WHAT THE EXERCISE ASKS:
When a line in the entries contains the word "FiniteDimensional", copy that line in full.

SOURCE RECORDS:

import Summits.BirchSwinnertonDyer.BirchSwinnertonDyer.Theorems.KolyvaginRoadThreeZhangInductionOfKolyvaginSystemFinite
import Summits.BirchSwinnertonDyer.BirchSwinnertonDyer.Theorems.KolyvaginRoadThreeMethod2LevelSystems
import Summits.BirchSwinnertonDyer.BirchSwinnertonDyer.Theorems.KolyvaginRoadThreeMethod2ParityRank
import Summits.BirchSwinnertonDyer.BirchSwinnertonDyer.Theorems.KolyvaginRoadThreeMethod2Eigen
import HarnessLib

/-!
# KOLY method line, crux stmt-BirchSwinnertonDyer-19574 `ZhangSharpFrameAtThreeHL`: the SPINE of the proposed stub
# S2-ENGINE — W. Zhang's induction above the bottom from a `LevelKolyvaginSystem`, (A1) and odd Selmer rank `≥ 3`,
# modulo the engine's LEVEL-INDEPENDENT inputs (cell `bsd-stepL`, seat `bsd-stepL-zhang3-p1` g8; `--supports 19574`,
# helper; skeleton proposal v3 `HOME/zhang3/skel/Lines-method3-19574.lean`)

HONEST FRAMING. Theorems only; 0 definitions, 0 named facts, 0 `sorry`; CONDITIONAL on every binder; closes nothing
(T7). PARTITION: O2@3 (B10) × A1 × crux 19574 × stub S2 (proposed cut S2-KS + S2-ENGINE) — types-the-object-of.

WHAT. The proposed stub S2-ENGINE `stub_inductionOfLevelSystemsAtThree` of the v3 re-line says: at an HL A1 frame, a
`Method2.LevelKolyvaginSystem` (p496874) + stub A's (A1) + `dim Sel₃(E/K)` odd and `≥ 3` ⟹ a non-zero Kolyvagin class
of the frame. This file proves it MODULO the level-independent inputs of the engine-of-KS, all read in ENGINE currency
over an arbitrary place-indexed apparatus `(P, Hv, loc, b, E, L, pl, plQ, Fv, Tv)`: the membership dictionaries
`hSel` ∕ `hSelRel` for `SelQ` ∕ `SelRelQ`, `hB` for `baseLocusQ`, the Kolyvagin-system readings `hcE` ∕ `hcL` ∕ `hcT`
∕ `hfs` of the system's classes, and (REC), (Cheb) ×2, (Supply), (Perf) ∕ (Line) ∕ (Iso), `hpl`, `hLF` — exactly the
list the S2-ENGINE work package must discharge in the model (memo `HOME/zhang3/S2-RELINE-19574.md` §2). New here:
* §1 `ZhangInductionOnPos.exists_ne_zero_of_zhangInduction_on_pos_oddStart` — the engine with parity CARRIED (koly3a's
  odd-start form) AND the triangulation (A3) ∕ base case (A5) asked only at NON-EMPTY levels (koly3b's observation),
  for starting levels that are non-empty or of rank `≠ 1`;
* §2 `ZhangTriangulation.exists_ne_zero_of_zhangInduction_on_of_kolyvaginSystem_finite_oddStart` — the same with (A3)
  DERIVED from Kolyvagin-system axioms at non-empty levels (`triangulation_finite`, p493507: no finiteness posit);
* §3 `Method2.kolSupp_finsetProd`, `Method2.LevelKolyvaginSystem.exists_kolyvaginClass_ne_zero` — a non-zero bottom
  class `κ m ∅` of a level system IS a crux witness (realisation + `KolSupp` of a square-free product of Kolyvagin
  primes);
* §4 `Method2.inductionOfLevelSystems_of_engineInputs` — S2-ENGINE's conclusion from a `LevelKolyvaginSystem`, (A1),
  the parity and `3 ≤ dim`, modulo the engine-currency inputs: `Good := GoodLevel`, `Sel := SelQ`, `SelRel := SelRelQ`,
  `B := baseLocusQ κ`, `m₁ := ∅`, (A2) = `transport`, (A5) = `baseCase`, (A4) = `relaxation_le`, oddness at `∅` from
  `dim Sel₃(E/K)` by `finrank_selmer_eq_finrank_selQ_add`, the rank-`≠ 1` side condition from `3 ≤ dim`.

References: [cite: WZhang2014, §9 proof of Thm. 9.1, Lemma 8.4, §8.1, Thm. 9.2] [cite: McCallumLMS1991, Prop. 3.1,
Lemma 5.3] [cite: GrossLMS1991, §3 (square-free products of Kolyvagin primes)].
-/

noncomputable section

open scoped Classical

/-! ## §1 The engine, odd-start form, (A3) and (A5) only above the bottom -/

namespace Summit.BirchSwinnertonDyer.Rank1Residual.X11b.Three.Koly.ZhangInductionOnPos

open Module

variable {F : Type*} [Field F] {H : Type*} [AddCommGroup H] [Module F H]
  {Q : Type*} [DecidableEq Q] {M : Type*}

/-- A submodule of positive dimension has a non-zero element. [folklore] -/
private theorem exists_mem_ne_zero_of_finrank_pos'' {S : Submodule F H} (h : 0 < finrank F S) :
    ∃ c ∈ S, c ≠ 0 := by
  by_contra hc
  push Not at hc
  have hbot : S = ⊥ := (Submodule.eq_bot_iff S).mpr hc
  rw [hbot, finrank_bot] at h
  exact lt_irrefl 0 h

omit [DecidableEq Q] in
/-- The total rank does not depend on which eigenspace is listed first. [folklore] -/
private theorem rank_symm'' (Sel : Finset Q → Bool → Submodule F H) (n : Finset Q) (μ : Bool) :
    finrank F (Sel n μ) + finrank F (Sel n (!μ)) = finrank F (Sel n true) + finrank F (Sel n false) := by
  cases μ
  · rw [Bool.not_false, add_comm]
  · rw [Bool.not_true]

/-- **Zhang's induction on good levels, ODD START, triangulation and base case only at NON-EMPTY levels.** Data and
(A1), (A2), (A4) as in `exists_ne_zero_of_zhangInduction_on_pos`; (A3) and (A5) carry the binder `n.Nonempty`; no (A6):
the oddness of the total rank is a hypothesis on the starting level and is CARRIED along the two rank-lowering steps
(koly3a `ZhangInduction.exists_ne_zero_of_zhangInduction_on_oddStart`). Conclusion at every good even level of odd total
rank which is non-empty OR of rank `≠ 1` (at `∅` of rank one the base case would be needed at the bottom). Proof =
Zhang's §9: rank one ⟹ (A5) (the level is non-empty); rank `≥ 3` ⟹ lower twice inside the larger eigenspace, recurse at
`n ∪ {q₁, q₂}` (non-empty, odd rank), transport by (A2) unless `q₂` is a base point, excluded by (A3) at the non-empty
level + (A4). [cite: WZhang2014, §9 proof of Thm. 9.1, Lemma 8.4, Prop. 5.4, Thm. 4.3, Thm. 7.2, Thm. 9.2] -/
theorem exists_ne_zero_of_zhangInduction_on_pos_oddStart (Good : Finset Q → Prop)
    (Sel : Finset Q → Bool → Submodule F H) (SelRel : Finset Q → Set Q → Bool → Submodule F H)
    (B : Finset Q → Set Q) (κ : M → Finset Q → H) (m₁ : M)
    (hA1 : ∀ (n : Finset Q) (μ : Bool) (c : H), Good n → c ∈ Sel n μ → c ≠ 0 →
      ∃ q, q ∉ n ∧ Good (insert q n) ∧ c ∉ Sel (insert q n) μ ∧ Sel (insert q n) μ ≤ Sel n μ ∧
        finrank F (Sel (insert q n) μ) + 1 = finrank F (Sel n μ) ∧ Sel (insert q n) (!μ) = Sel n (!μ))
    (hA2 : ∀ (n : Finset Q) (q₁ q₂ : Q), Good n → Good (insert q₁ n) → Good (insert q₂ (insert q₁ n)) →
      q₁ ∉ n → q₂ ∉ insert q₁ n → q₂ ∉ B (insert q₂ (insert q₁ n)) → ∃ m, κ m n ≠ 0)
    (hA3 : ∀ (n : Finset Q), Good n → n.Nonempty → Even n.card → (∃ m, κ m n ≠ 0) →
      ∃ (s : Bool) (d : ℕ), finrank F (Sel n s) = d + 1 ∧ Sel n s = SelRel n (B n) s ∧
        FiniteDimensional F (SelRel n (B n) (!s)) ∧ finrank F (SelRel n (B n) (!s)) ≤ d)
    (hA4 : ∀ (n : Finset Q) (q : Q) (S : Set Q) (s : Bool), Good n → Good (insert q n) → q ∉ n → q ∈ S →
      Sel n s ≤ SelRel (insert q n) S s)
    (hA5 : ∀ (n : Finset Q), Good n → n.Nonempty → Even n.card →
      finrank F (Sel n true) + finrank F (Sel n false) = 1 → κ m₁ n ≠ 0) :
    ∀ (n : Finset Q), Good n → Even n.card → Odd (finrank F (Sel n true) + finrank F (Sel n false)) →
      (n.Nonempty ∨ finrank F (Sel n true) + finrank F (Sel n false) ≠ 1) → ∃ m, κ m n ≠ 0 := by
  suffices hmain : ∀ (k : ℕ) (n : Finset Q), Good n → finrank F (Sel n true) + finrank F (Sel n false) = k →
      Even n.card → Odd k → (n.Nonempty ∨ k ≠ 1) → ∃ m, κ m n ≠ 0 from
    fun n hg hn hodd hne ↦ hmain _ n hg rfl hn hodd hne
  intro k
  induction k using Nat.strong_induction_on with
  | _ k ih =>
    intro n hg hk hn hodd hne
    by_cases h1 : finrank F (Sel n true) + finrank F (Sel n false) = 1
    · rcases hne with hne | hne
      · exact ⟨m₁, hA5 n hg hne hn h1⟩
      · exact absurd (hk ▸ h1) hne
    have h3 : 3 ≤ finrank F (Sel n true) + finrank F (Sel n false) := by
      obtain ⟨t, ht⟩ := hodd
      omega
    obtain ⟨μ, hμ⟩ : ∃ μ : Bool, finrank F (Sel n (!μ)) < finrank F (Sel n μ) := by
      by_cases hlt : finrank F (Sel n false) < finrank F (Sel n true)
      · exact ⟨true, by rw [Bool.not_true]; exact hlt⟩
      · refine ⟨false, ?_⟩
        have hne' : finrank F (Sel n true) ≠ finrank F (Sel n false) := by
          intro heq
          obtain ⟨t, ht⟩ := hodd
          omega
        rw [Bool.not_false]
        omega
    have hsum := rank_symm'' Sel n μ
    have hμ2 : 2 ≤ finrank F (Sel n μ) := by omega
    -- two rank-lowering steps inside the μ-eigenspace
    obtain ⟨c₁, hc₁, hc₁0⟩ := exists_mem_ne_zero_of_finrank_pos'' (S := Sel n μ) (by omega)
    obtain ⟨q₁, hq₁n, hg₁, -, -, hrk₁, hneg₁⟩ := hA1 n μ c₁ hg hc₁ hc₁0
    obtain ⟨c₂, hc₂, hc₂0⟩ := exists_mem_ne_zero_of_finrank_pos'' (S := Sel (insert q₁ n) μ) (by omega)
    obtain ⟨q₂, hq₂n, hg₂, hc₂out, hle₂, hrk₂, hneg₂⟩ := hA1 (insert q₁ n) μ c₂ hg₁ hc₂ hc₂0
    set n₁ := insert q₁ n with hn₁
    set n₂ := insert q₂ n₁ with hn₂
    have hne₂ : n₂.Nonempty := Finset.insert_nonempty q₂ n₁
    have hcard : n₂.card = n.card + 2 := by
      rw [hn₂, Finset.card_insert_of_notMem hq₂n, hn₁, Finset.card_insert_of_notMem hq₁n]
    have hn₂even : Even n₂.card := by
      obtain ⟨t, ht⟩ := hn
      exact ⟨t + 1, by rw [hcard]; omega⟩
    have hsum₂ := rank_symm'' Sel n₂ μ
    have hrank₂ : finrank F (Sel n₂ true) + finrank F (Sel n₂ false) + 2 = k := by
      rw [← hsum₂, hneg₂, hneg₁, ← hk, ← hsum]
      omega
    have hodd₂ : Odd (finrank F (Sel n₂ true) + finrank F (Sel n₂ false)) := by
      obtain ⟨t, ht⟩ := hodd
      exact ⟨t - 1, by omega⟩
    obtain ⟨m', hm'⟩ := ih _ (by omega) n₂ hg₂ rfl hn₂even hodd₂ (Or.inl hne₂)
    -- transport down by (A2) unless q₂ is a base point of the level-n₂ system
    refine hA2 n q₁ q₂ hg hg₁ hg₂ hq₁n hq₂n fun hq₂B ↦ ?_
    obtain ⟨s, d, hs1, hs2, hsfin, hs3⟩ := hA3 n₂ hg₂ hne₂ hn₂even ⟨m', hm'⟩
    by_cases hsμ : s = μ
    · subst hsμ
      have hincl : Sel n₁ s ≤ SelRel n₂ (B n₂) s := hA4 n₁ q₂ (B n₂) s hg₁ hg₂ hq₂n hq₂B
      exact hc₂out (hs2 ▸ hincl hc₂)
    · have hs : s = !μ := by
        cases s <;> cases μ <;> first | rfl | exact (hsμ rfl).elim
      subst hs
      have hincl : Sel n₁ μ ≤ SelRel n₂ (B n₂) μ := hA4 n₁ q₂ (B n₂) μ hg₁ hg₂ hq₂n hq₂B
      haveI : FiniteDimensional F (SelRel n₂ (B n₂) μ) := by rw [Bool.not_not] at hsfin; exact hsfin
      have hle : finrank F (Sel n₁ μ) ≤ finrank F (SelRel n₂ (B n₂) μ) := Submodule.finrank_mono hincl
      have hs3' : finrank F (SelRel n₂ (B n₂) μ) ≤ d := by rw [Bool.not_not] at hs3; exact hs3
      rw [hneg₂, hneg₁] at hs1
      omega

end Summit.BirchSwinnertonDyer.Rank1Residual.X11b.Three.Koly.ZhangInductionOnPos

/-! ## §2 The engine-of-KS, odd-start form, Kolyvagin-system axioms only above the bottom -/

namespace Summit.BirchSwinnertonDyer.Rank1Residual.X11b.Three.Koly.ZhangTriangulation

open Module Finset

variable {F : Type*} [Field F] {H : Type*} [AddCommGroup H] [Module F H]
variable {P : Type*} {Hv : P → Type*} [∀ v, AddCommGroup (Hv v)] [∀ v, Module F (Hv v)]
variable {ι : Type*} {Q : Type*}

ANSWER TO THIS PROBLEM:
        FiniteDimensional F (SelRel n (B n) (!s)) ∧ finrank F (SelRel n (B n) (!s)) ≤ d)
      haveI : FiniteDimensional F (SelRel n₂ (B n₂) μ) := by rw [Bool.not_not] at hsfin; exact hsfin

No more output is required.